WORK TASK: Return each line exactly as written. Begin with the first line of the entries and end with the line that has "(h : ∀ o ∈ t, |φ o|".

Stored data entries
════════

/-- The one analytic input: for commuting variables `e^{iφ_x}` with `|φ_x| < ln 2` the exp-mean-log bar is the
exponential of the mean phase — `log e^{iφ} = iφ` is the tree's `B7BlockAvgLog.mlog_exp`. [folklore] -/
theorem barAvg_exp_phases {ι : Type*} (t : Finset ι) (c : ι → ℝ) (φ : ι → ℝ)
    (h : ∀ o ∈ t, |φ o| < Real.log 2) :
    barAvg t c (fun o => Complex.exp (Complex.I * φ o)) = Complex.exp (Complex.I * ∑ o ∈ t, c o * φ o) := by
  rw [barAvg_eq_exp_sum]
  have hlog : ∀ o ∈ t, mlog (Complex.exp (Complex.I * φ o)) = Complex.I * φ o := by
    intro o ho
    rw [congr_fun Complex.exp_eq_exp_ℂ (Complex.I * φ o)]
    apply mlog_exp
    simpa [norm_mul, Complex.norm_I, Complex.norm_real] using h o ho
  rw [Finset.sum_congr rfl fun o ho => by rw [hlog o ho], congr_fun Complex.exp_eq_exp_ℂ]
  congr 1
  push_cast
  rw [Finset.mul_sum]
  exact Finset.sum_congr rfl fun o _ => by rw [Complex.real_smul]; ring

/-- (105) evaluated: `\overline{R̄_{0,y}e^{iA}} = exp(i · blockF A y)` whenever all staircase phases are `< ln 2`
in size. [folklore] -/
theorem gblockF_expField (A : Site d → Fin d → ℝ) (y : Site d)
    (h : ∀ o : Fin d → Fin L, |transport A (base L y) (stairWord L o)| < Real.log 2) :
    gblockF L (expField A) y = Complex.exp (Complex.I * blockF L A y) := by
  unfold gblockF blockF
  simp only [gtransport_expField]
  rw [barAvg_exp_phases _ _ _ fun o _ => h o]

/-- (15) evaluated: `\overline{e^{iA}}_c = exp(i · avg15 A c)` whenever all `A(Γ_{c,x}) − A(c)` are `< ln 2` in
size. [folklore] -/
theorem gavg15_expField (A : Site d → Fin d → ℝ) (y : Site d) (μ : Fin d)
    (h : ∀ o : Fin d → Fin L, |transport A (base L y) (gammaWord L o μ)
      - transport A (base L y) (straightWord L μ)| < Real.log 2) :
    gavg15 L (expField A) y μ = Complex.exp (Complex.I * avg15 L A y μ) := by
  unfold gavg15 avg15
  simp only [gtransport_expField]
  have hf : (fun o : Fin d → Fin L => Complex.exp (Complex.I * transport A (base L y) (gammaWord L o μ))
        * (Complex.exp (Complex.I * transport A (base L y) (straightWord L μ)))⁻¹)
      = fun o => Complex.exp (Complex.I * ((transport A (base L y) (gammaWord L o μ)
        - transport A (base L y) (straightWord L μ) : ℝ) : ℂ)) := by
    funext o
    rw [← Complex.exp_neg, ← Complex.exp_add]
    congr 1
    push_cast
    ring
  rw [hf, barAvg_exp_phases _ _ _ fun o _ => h o, ← Complex.exp_add]
  congr 1
  push_cast
  ring

/-- Smallness of the staircase phases of a flat field: `|θ·Σ_μ o_μ| ≤ d(L−1)|θ|`. [folklore] -/
theorem stair_phase_small (θ : ℝ) (hθ : (d : ℝ) * ((L : ℝ) - 1) * |θ| < Real.log 2) (y : Site d)
    (o : Fin d → Fin L) : |transport (flat d θ) (base L y) (stairWord L o)| < Real.log 2 := by
  rw [transport_flat, netCount_stairWord]
  push_cast
  have hsum : ∑ μ, ((o μ : ℕ) : ℝ) ≤ d * ((L : ℝ) - 1) := by
    calc ∑ μ, ((o μ : ℕ) : ℝ) ≤ ∑ _μ : Fin d, ((L : ℝ) - 1) := Finset.sum_le_sum fun μ _ => by
            have h1 : ((o μ : ℕ) : ℝ) + 1 ≤ L := by exact_mod_cast (o μ).isLt
            linarith
      _ = d * ((L : ℝ) - 1) := by rw [Finset.sum_const, Finset.card_univ, Fintype.card_fin, nsmul_eq_mul]
  have h0 : 0 ≤ ∑ μ, ((o μ : ℕ) : ℝ) := by positivity
  calc |θ * ∑ μ, ((o μ : ℕ) : ℝ)| = |θ| * ∑ μ, ((o μ : ℕ) : ℝ) := by rw [abs_mul, abs_of_nonneg h0]
    _ ≤ |θ| * (d * ((L : ℝ) - 1)) := by gcongr
    _ = d * ((L : ℝ) - 1) * |θ| := by ring
    _ < Real.log 2 := hθ

/-- In (15) on the flat field every logarithm is `log 1`. [folklore] -/
theorem gamma_phase_zero (θ : ℝ) (y : Site d) (μ : Fin d) (o : Fin d → Fin L) :
    |transport (flat d θ) (base L y) (gammaWord L o μ) - transport (flat d θ) (base L y) (straightWord L μ)|
      < Real.log 2 := by
  rw [transport_flat, transport_flat, netCount_gammaWord, netCount_straightWord, sub_self, abs_zero]
  exact Real.log_pos one_lt_two

/-- ONE STEP OF B7 ON THE FLAT `U(1)` FIELD: (89) [with (15), (105)] maps `e^{iθ}` (every fine bond) to `e^{iLθ}`
(every coarse bond), provided the staircase phases stay in the `log ∘ exp` domain (`d(L−1)|θ| < ln 2`).
[folklore] -/
theorem gop89_expField_flat (θ : ℝ) (hθ : (d : ℝ) * ((L : ℝ) - 1) * |θ| < Real.log 2) :
    gop89 L (expField (flat d θ)) = expField (flat d (L * θ)) := by
  funext y μ
  rw [gop89, gblockF_expField L _ _ (stair_phase_small L θ hθ y),
    gblockF_expField L _ _ (stair_phase_small L θ hθ _), gavg15_expField L _ _ _ (gamma_phase_zero L θ y μ),
    blockF_flat, blockF_flat, avg15_flat, rC_one, inv_one, mul_one]
  simp only [expField, flat]
  rw [← Complex.exp_neg, ← Complex.exp_add, ← Complex.exp_add]
  congr 1
  push_cast
  ring

/-- THE TOWER: `\bar\bar U₁^n = e^{iL^nθ}` on every level-`n` bond, for the literal (89)–(91) with `U₀ = 1`,
as long as `d(L−1)L^m|θ| < ln 2` for all `m < n`. [folklore] -/
theorem glevel_expField_flat (θ : ℝ) (n : ℕ)
    (hθ : ∀ m < n, (d : ℝ) * ((L : ℝ) - 1) * ((L : ℝ) ^ m * |θ|) < Real.log 2) :
    glevel L (expField (flat d θ)) n = expField (flat d ((L : ℝ) ^ n * θ)) := by
  induction n with
  | zero => simp [glevel_zero]
  | succ n ih =>
    rw [glevel_succ, ih fun m hm => hθ m (by omega), gop89_expField_flat]
    · congr 1
      funext x ν
      simp only [flat]
      ring
    · have h := hθ n (by omega)
      rwa [abs_mul, abs_pow, Nat.abs_cast]

/-- The block factor of the tower: `\overline{R̄^j_{0,y}\bar\bar U₁^j} = exp(i (d(L−1)/2) L^jθ)`. [folklore] -/
theorem gblockF_glevel_flat (θ : ℝ) (j : ℕ)
    (hθ : ∀ m ≤ j, (d : ℝ) * ((L : ℝ) - 1) * ((L : ℝ) ^ m * |θ|) < Real.log 2) (y : Site d) :
    gblockF L (glevel L (expField (flat d θ)) j) y
      = Complex.exp (Complex.I * ((stairMean d L * ((L : ℝ) ^ j * θ) : ℝ) : ℂ)) := by
  have hj : (d : ℝ) * ((L : ℝ) - 1) * |(L : ℝ) ^ j * θ| < Real.log 2 := by
    have h := hθ j le_rfl
    rwa [abs_mul, abs_pow, Nat.abs_cast]
  rw [glevel_expField_flat L θ j fun m hm => hθ m hm.le, gblockF_expField L _ _ (stair_phase_small L _ hj y),
    blockF_flat]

════════

RESPONSE TO THE EXERCISE:
/-- The one analytic input: for commuting variables `e^{iφ_x}` with `|φ_x| < ln 2` the exp-mean-log bar is the
exponential of the mean phase — `log e^{iφ} = iφ` is the tree's `B7BlockAvgLog.mlog_exp`. [folklore] -/
theorem barAvg_exp_phases {ι : Type*} (t : Finset ι) (c : ι → ℝ) (φ : ι → ℝ)
    (h : ∀ o ∈ t, |φ o| < Real.log 2) :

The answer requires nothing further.